Yun (1996) reported that ERH composted for 60 days lost about 8.0% of the organic materials, which could explain the nitrogen deficiency symptoms seen in the plants grown on the ERH substrate. Kim et al. (2001) noted that ERH-based hydroponic tomatoes showed a sharp decrease in NO₃ concentration due to the high C/N ratio of the substrate, which persisted for 20-25 days after the initial delivery of nutrient solutions. In our study, the CSS substrate, in which coir dust is a major of component and a large amount of NH_4-N and NO_3-N were incorporated during root substrate formulation as pre-planting nutrient charge fertilizer, was thought to accelerate the incidence of ACR due to the increase in the plants’ uptake of nitrogen and potassium caused by continuous potassium elution from the coir dust (Nam et al., 2006). In contrast to the results of our experiment, Park et al. (2015) analyzed the mineral content of transplants grown on the same four substrates and reported that the transplants grown on the CSS substrate had a high calcium and magnesium content and that the nitrogen content of the ERH treatment was similar to that of the other treatments. This result may be due to the fact that the daughter plants were severed from the mother plants 15 days earlier than in our experiment. Kim et al. (2012) noted that the mineral content in the leaves of daughter plants varied widely depending on the time that runners were cut; the later the runner-cutting took place, the higher the nutritional dependence on the mother plants. The slight differences between the findings in our study and Park et al. (2015) regarding the substrate-dependent growth status of the daughter plants may be due to be the differences in the runner-cutting time and the growth monitoring period. The contents of phosphorus, calcium, and magnesium in all of the four substrate treatments was within an acceptable range when checked against the optimal standards proposed by Jeong (2007) for ‘Maehyang’ strawberry (P = 0.30-0.75%, Ca = 1.60-2.25%, Mg = 0.30-0.65%). The concentration of silicon in the plant tissues of ERH treatment remained high until August 13, but then decreased 30 days after the daughter plants were disconnected from the mother plants by cutting of runners. Jun et al. (2006) reported that silicon uptake rapidly increased one month after a soil drench application of silicon during hydroponic cultivation of strawberry. The mechanisms of silicon uptake need further investigation.

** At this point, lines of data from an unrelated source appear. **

import Summits.Ventures.HSemireg.WedgeHankelKernelColumnSpace
import Summits.Ventures.HSemireg.WedgeHankelDual
import Summits.Ventures.HSemireg.WedgeHankelBox

/-!
# Venture HSemireg — THE KERNEL IN ONE DEGREE DETERMINES THE KERNELS IN ALL LOWER DEGREES: for a homogeneous class `f` of degree `d` and `a + b + d ≤ |I|`,
# **`θ ∈ Kr(univ, f, a) ↔ E_U ∧ θ ∈ Kr(univ, f, b + a)` for every monomial `E_U` of degree `b`** (non-degeneracy of the top pairing), hence
# **`Kr(univ, f, b + a) ⊆ Kr(univ, g, b + a) ⇒ Kr(univ, f, a) ⊆ Kr(univ, g, a)`** for two classes of the same degree; for th-7's classes: containment or equality of the degree-`k` kernels
# (`k ≤ N`) propagates to every degree `k′ ≤ k`, and so does M14's column-space control: `col H_k(q) ⊆ col H_k(q′) ⇒ Kr(w_N q′, k′) ⊆ Kr(w_N q, k′)` for all `k′ ≤ k`

HONEST FRAMING. Part of the Lean index of the computation cell `pub-hsemireg` (seat p10 gen 25, Sunday typer «UNIFORM-IN-n»).
Finite-dimensional EXTERIOR ALGEBRA over a field ONLY: no variety, no cohomology theory, no sheaf, no Ext group, no semiregularity map; nothing here says that HC / HC_CM / HC_AV holds;
no Literature fact is declared or used.  Custodian versions as in `WedgeHankelSiegelIdeal` (1/3) and `WedgeKernelDuality` (E1); the dictionary (`Kr(univ, f, a)` = the degree-`a` forms
killing the class `f`; the kernels in the various degrees `a` as one «ideal-like» family) is QUOTED, never asserted.

WHAT IS IN THE TREE.  E1 (`WedgeKernelDuality`): `eq_zero_of_forall_top_mul_left` (NON-DEGENERACY: a non-zero form of degree `a′` is detected by `τ(η ∧ ·)` for `η` of the complementary
degree), `topCoeff`; `B_mul_B` (`E_V ∧ E_U = ±E_{V ∪ U}` for disjoint index sets, `u_ne_zero_iff`), `Wedge.mul_mem_Hom` (`WedgeHankelDual`), `B_mem_Hom`; C1 `Hom_mul_Kr_le` (disjoint
blocks, Künneth); M14 `Kr_w_anti_of_range_hankel1_le` (column-space control in ONE degree).
THIS FILE (namespace `Summit.Ventures.HSemireg.Wedge.HankelOuter` continued; imports M14, `WedgeHankelDual`, `WedgeHankelBox` (`w_mem_Hom_univ`)):
* §446 ANY HOMOGENEOUS CLASS: `B_mul_mem_Kr` / `Hom_mul_Kr_univ_le` (`Hom(univ, b) ∧ Kr(univ, f, a) ⊆ Kr(univ, f, b + a)`), `eq_zero_of_forall_top_B_mul` (non-degeneracy, monomials on
  the left), **`mem_Kr_iff_forall_B_mul_mem_Kr`** (`a + b + d ≤ |I|`: `θ ∈ Kr(f, a) ↔ ∀ |U| = b, E_U ∧ θ ∈ Kr(f, b + a)` — the lower kernel is the «ideal quotient» of the higher one),
  **`Kr_mono_of_Kr_add_mono`** (`Kr(f, b + a) ⊆ Kr(g, b + a) ⇒ Kr(f, a) ⊆ Kr(g, a)`), `Kr_eq_of_Kr_add_eq`.
* §447 TH-7's CLASSES: **`Kr_w_mono_of_le_degree`** (`k′ ≤ k ≤ N`: `Kr(w_N q, k) ⊆ Kr(w_N q′, k) ⇒ Kr(w_N q, k′) ⊆ Kr(w_N q′, k′)`), `Kr_w_eq_of_eq_degree` (THE DEGREE-`k` KERNEL DETERMINES
  ALL LOWER KERNELS), **`Kr_w_anti_of_range_hankel1_le_of_le`** (M14 propagated: `col H_k(q) ⊆ col H_k(q′) ⇒ Kr(w_N q′, k′) ⊆ Kr(w_N q, k′)` for every `k′ ≤ k ≤ N`),
  `Kr_w_eq_of_range_hankel1_eq_of_le`.
READING: the kernels of one class in the degrees `0, 1, …, N` are not independent data: each determines all the lower ones (and, by E1's duality, the images in the degrees `≥ N − k`
determine the higher images).  With N5 (keyed: the kernel in degree `k` IS the column space `col H_k(q)`), this is the matrix fact that `col H_k(q)` determines `col H_{k′}(q)` for
`k′ ≤ k` (the columns of `H_{k′}` are truncated columns of `H_k`).  Nothing Ext-side.  New names only.
-/

open Module

namespace Summit.Ventures.HSemireg.Wedge.HankelOuter

open Summit.Ventures.HSemireg.Wedge Summit.Ventures.HSemireg.Wedge.Kunneth Summit.Ventures.HSemireg.Wedge.Hankel
  Summit.Ventures.HSemireg.Wedge.BasisFree Summit.Ventures.HSemireg.Wedge.HankelSiegel Summit.Ventures.HSemireg.Wedge.HankelSiegelIdeal
  Summit.Ventures.HSemireg.Wedge.KunnethKernel Summit.Ventures.HSemireg.Wedge.HankelFrameChange Summit.Ventures.HSemireg.Wedge.KernelDuality

variable (K : Type*) [Field K]

section General

variable {I : Type*} [LinearOrder I] [Fintype I]

/-! ## §446. Any homogeneous class: the lower kernel is the ideal quotient of the higher one -/

/-- `θ ∈ Kr(univ, f, a)`, `|U| = b` ⇒ `E_U ∧ θ ∈ Kr(univ, f, b + a)`. -/
theorem B_mul_mem_Kr {f θ : HT K I} {a b : ℕ} (hθ : θ ∈ Kr K (Finset.univ : Finset I) f a) {U : Finset I} (hU : U.card = b) :
    B K I U * θ ∈ Kr K (Finset.univ : Finset I) f (b + a) := by
  obtain ⟨hθa, hθ0⟩ := mem_Kr.mp hθ
  exact mem_Kr.mpr ⟨Wedge.mul_mem_Hom K (B_mem_Hom K (Finset.subset_univ U) hU) hθa, by rw [mul_assoc, hθ0, mul_zero]⟩

/-- **`Hom(univ, b) ∧ Kr(univ, f, a) ⊆ Kr(univ, f, b + a)`**: the kernels of one class form an ideal-like family across the degrees. -/
theorem Hom_mul_Kr_univ_le (f : HT K I) (a b : ℕ) :
    Hom K I (Finset.univ : Finset I) b * Kr K (Finset.univ : Finset I) f a ≤ Kr K (Finset.univ : Finset I) f (b + a) := by
  rw [Submodule.mul_le]
  intro η hη θ hθ
  obtain ⟨hθa, hθ0⟩ := mem_Kr.mp hθ
  exact mem_Kr.mpr ⟨Wedge.mul_mem_Hom K hη hθa, by rw [mul_assoc, hθ0, mul_zero]⟩

/-- NON-DEGENERACY with monomials on the left: a homogeneous `x` of degree `a′` with `τ(E_W ∧ x) = 0` for every `|W| = b′`, `b′ + a′ = |I|`, is zero (E1 `eq_zero_of_forall_top_mul_left`,
the `E_W` spanning `Hom(univ, b′)`). -/
theorem eq_zero_of_forall_top_B_mul {a' b' : ℕ} (hab : b' + a' = Fintype.card I) {x : HT K I} (hx : x ∈ Hom K I Finset.univ a')
    (h : ∀ W : Finset I, W.card = b' → topCoeff K (B K I W * x) = 0) : x = 0 := by
  refine eq_zero_of_forall_top_mul_left K hab hx fun η hη => ?_
  induction hη using Submodule.span_induction with
  | mem y hy =>
    obtain ⟨W, ⟨_, hW⟩, rfl⟩ := hy
    exact h W hW
  | zero => rw [zero_mul, map_zero]
  | add y z _ _ hy hz => rw [add_mul, map_add, hy, hz, add_zero]
  | smul c y _ hy => rw [smul_mul_assoc, map_smul, hy, smul_zero]

/-- **THE LOWER KERNEL IS THE IDEAL QUOTIENT OF THE HIGHER ONE: for `f` homogeneous of degree `d`, `θ` of degree `a` and `a + b + d ≤ |I|`,
`θ ∈ Kr(univ, f, a) ↔ ∀ |U| = b, E_U ∧ θ ∈ Kr(univ, f, b + a)`** — `⇐`: if `θ ∧ f ≠ 0`, some monomial `E_W` of the complementary degree pairs non-trivially with it (non-degeneracy);
splitting `E_W = ±E_V ∧ E_U` with `|U| = b` exhibits `E_U ∧ θ ∧ f ≠ 0`. -/
theorem mem_Kr_iff_forall_B_mul_mem_Kr {f θ : HT K I} {a b d : ℕ} (habd : a + b + d ≤ Fintype.card I) (hf : f ∈ Hom K I Finset.univ d) (hθ : θ ∈ Hom K I Finset.univ a) :
    θ ∈ Kr K (Finset.univ : Finset I) f a ↔ ∀ U : Finset I, U.card = b → B K I U * θ ∈ Kr K (Finset.univ : Finset I) f (b + a) := by
  refine ⟨fun h U hU => B_mul_mem_Kr K h hU, fun h => ?_⟩
  refine mem_Kr.mpr ⟨hθ, ?_⟩
  by_contra hne
  have hx : θ * f ∈ Hom K I Finset.univ (a + d) := Wedge.mul_mem_Hom K hθ hf
  -- a monomial of the complementary degree pairing non-trivially with `θ ∧ f`
  have hW : ∃ W : Finset I, W.card = Fintype.card I - (a + d) ∧ topCoeff K (B K I W * (θ * f)) ≠ 0 := by
    by_contra hall
    simp only [not_exists, not_and, ne_eq, not_not] at hall
    exact hne (eq_zero_of_forall_top_B_mul K (by omega) hx hall)
  obtain ⟨W, hWc, hWne⟩ := hW
  obtain ⟨U, hUW, hU⟩ := Finset.exists_subset_card_eq (show b ≤ W.card by omega)
  have hVU : Disjoint (W \ U) U := Finset.sdiff_disjoint
  have hsplit : B K I (W \ U) * B K I U = u K (W \ U) U • B K I W := by
    rw [B_mul_B, Finset.sdiff_union_of_subset hUW]
  have hmem := mem_Kr.mp (h U hU)
  apply hWne
  have e2 : B K I (W \ U) * (B K I U * θ * f) = u K (W \ U) U • (B K I W * (θ * f)) := by
    rw [show B K I U * θ * f = B K I U * (θ * f) from mul_assoc _ _ _, ← mul_assoc, hsplit, smul_mul_assoc]
  have hzero : B K I W * (θ * f) = 0 := by
    have h3 : u K (W \ U) U • (B K I W * (θ * f)) = 0 := by rw [← e2, hmem.2, mul_zero]
    exact (smul_eq_zero.mp h3).resolve_left ((u_ne_zero_iff K).mpr hVU)
  rw [hzero, map_zero]

/-- **CONTAINMENT DESCENDS: `Kr(univ, f, b + a) ⊆ Kr(univ, g, b + a) ⇒ Kr(univ, f, a) ⊆ Kr(univ, g, a)`** for `f, g` homogeneous of degree `d`, `a + b + d ≤ |I|`. -/
theorem Kr_mono_of_Kr_add_mono {f g : HT K I} {a b d : ℕ} (habd : a + b + d ≤ Fintype.card I) (hf : f ∈ Hom K I Finset.univ d) (hg : g ∈ Hom K I Finset.univ d)
    (h : Kr K (Finset.univ : Finset I) f (b + a) ≤ Kr K (Finset.univ : Finset I) g (b + a)) :
    Kr K (Finset.univ : Finset I) f a ≤ Kr K (Finset.univ : Finset I) g a := by
  have _ := hf
  intro θ hθ
  have hθa : θ ∈ Hom K I Finset.univ a := (mem_Kr.mp hθ).1
  exact (mem_Kr_iff_forall_B_mul_mem_Kr K habd hg hθa).mpr fun U hU => h (B_mul_mem_Kr K hθ hU)

/-- **EQUALITY DESCENDS: `Kr(univ, f, b + a) = Kr(univ, g, b + a) ⇒ Kr(univ, f, a) = Kr(univ, g, a)`** (same hypotheses). -/
theorem Kr_eq_of_Kr_add_eq {f g : HT K I} {a b d : ℕ} (habd : a + b + d ≤ Fintype.card I) (hf : f ∈ Hom K I Finset.univ d) (hg : g ∈ Hom K I Finset.univ d)
    (h : Kr K (Finset.univ : Finset I) f (b + a) = Kr K (Finset.univ : Finset I) g (b + a)) :
    Kr K (Finset.univ : Finset I) f a = Kr K (Finset.univ : Finset I) g a :=
  le_antisymm (Kr_mono_of_Kr_add_mono K habd hf hg h.le) (Kr_mono_of_Kr_add_mono K habd hg hf h.ge)

end General

/-! ## §447. th-7's classes: containment of the degree-`k` kernels propagates to every lower degree -/

variable {N : ℕ}

/-- **CONTAINMENT PROPAGATES DOWNWARD IN DEGREE: for `k′ ≤ k ≤ N`, `Kr(univ, w_N q, k) ⊆ Kr(univ, w_N q′, k) ⇒ Kr(univ, w_N q, k′) ⊆ Kr(univ, w_N q′, k′)`** (every field). -/
theorem Kr_w_mono_of_le_degree {k k' : ℕ} (hk' : k' ≤ k) (hk : k ≤ N) {q q' : ℕ → K}
    (h : Kr K (Finset.univ : Finset (In N)) (w K N N q) k ≤ Kr K (Finset.univ : Finset (In N)) (w K N N q') k) :
    Kr K (Finset.univ : Finset (In N)) (w K N N q) k' ≤ Kr K (Finset.univ : Finset (In N)) (w K N N q') k' := by
  have e : k = (k - k') + k' := by omega
  rw [e] at h
  exact Kr_mono_of_Kr_add_mono K (a := k') (b := k - k') (d := N) (by rw [Fintype.card_fin]; omega) (HankelBox.w_mem_Hom_univ K N q) (HankelBox.w_mem_Hom_univ K N q') h

/-- **THE DEGREE-`k` KERNEL DETERMINES ALL LOWER KERNELS: `Kr(univ, w_N q, k) = Kr(univ, w_N q′, k) ⇒ Kr(univ, w_N q, k′) = Kr(univ, w_N q′, k′)`** for `k′ ≤ k ≤ N`. -/
theorem Kr_w_eq_of_eq_degree {k k' : ℕ} (hk' : k' ≤ k) (hk : k ≤ N) {q q' : ℕ → K}
    (h : Kr K (Finset.univ : Finset (In N)) (w K N N q) k = Kr K (Finset.univ : Finset (In N)) (w K N N q') k) :
    Kr K (Finset.univ : Finset (In N)) (w K N N q) k' = Kr K (Finset.univ : Finset (In N)) (w K N N q') k' :=
  le_antisymm (Kr_w_mono_of_le_degree K hk' hk h.le) (Kr_w_mono_of_le_degree K hk' hk h.ge)

/-- **M14 PROPAGATED: `col H_k(q) ⊆ col H_k(q′) ⇒ Kr(univ, w_N q′, k′) ⊆ Kr(univ, w_N q, k′)` for EVERY `k′ ≤ k ≤ N`** — column-space control in degree `k` governs all lower
degrees. -/
theorem Kr_w_anti_of_range_hankel1_le_of_le {k k' : ℕ} (hk' : k' ≤ k) (hk : k ≤ N) {q q' : ℕ → K}
    (h : LinearMap.range (hankel1 K N k q).mulVecLin ≤ LinearMap.range (hankel1 K N k q').mulVecLin) :
    Kr K (Finset.univ : Finset (In N)) (w K N N q') k' ≤ Kr K (Finset.univ : Finset (In N)) (w K N N q) k' :=
  Kr_w_mono_of_le_degree K hk' hk (Kr_w_anti_of_range_hankel1_le K k h)

/-- **`col H_k(q) = col H_k(q′) ⇒ Kr(univ, w_N q, k′) = Kr(univ, w_N q′, k′)` for every `k′ ≤ k ≤ N`.** -/
theorem Kr_w_eq_of_range_hankel1_eq_of_le {k k' : ℕ} (hk' : k' ≤ k) (hk : k ≤ N) {q q' : ℕ → K}
    (h : LinearMap.range (hankel1 K N k q).mulVecLin = LinearMap.range (hankel1 K N k q').mulVecLin) :
    Kr K (Finset.univ : Finset (In N)) (w K N N q) k' = Kr K (Finset.univ : Finset (In N)) (w K N N q') k' :=
  Kr_w_eq_of_eq_degree K hk' hk (Kr_w_eq_of_range_hankel1_eq K k h)

end Summit.Ventures.HSemireg.Wedge.HankelOuter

From these results, we propose that the markedly lower incidence of ACR noted in the daughter plants grown on the ERH substrate may be due to the low nitrogen content of the ERH substrate (Nam et al., 2006) and the high silicon uptake that may have activated defense mechanisms (Bélanger et al., 1995). The results of this study may be extended to a more in-depth investigation into the mechanisms of mineral uptake in ERH-grown strawberry transplants.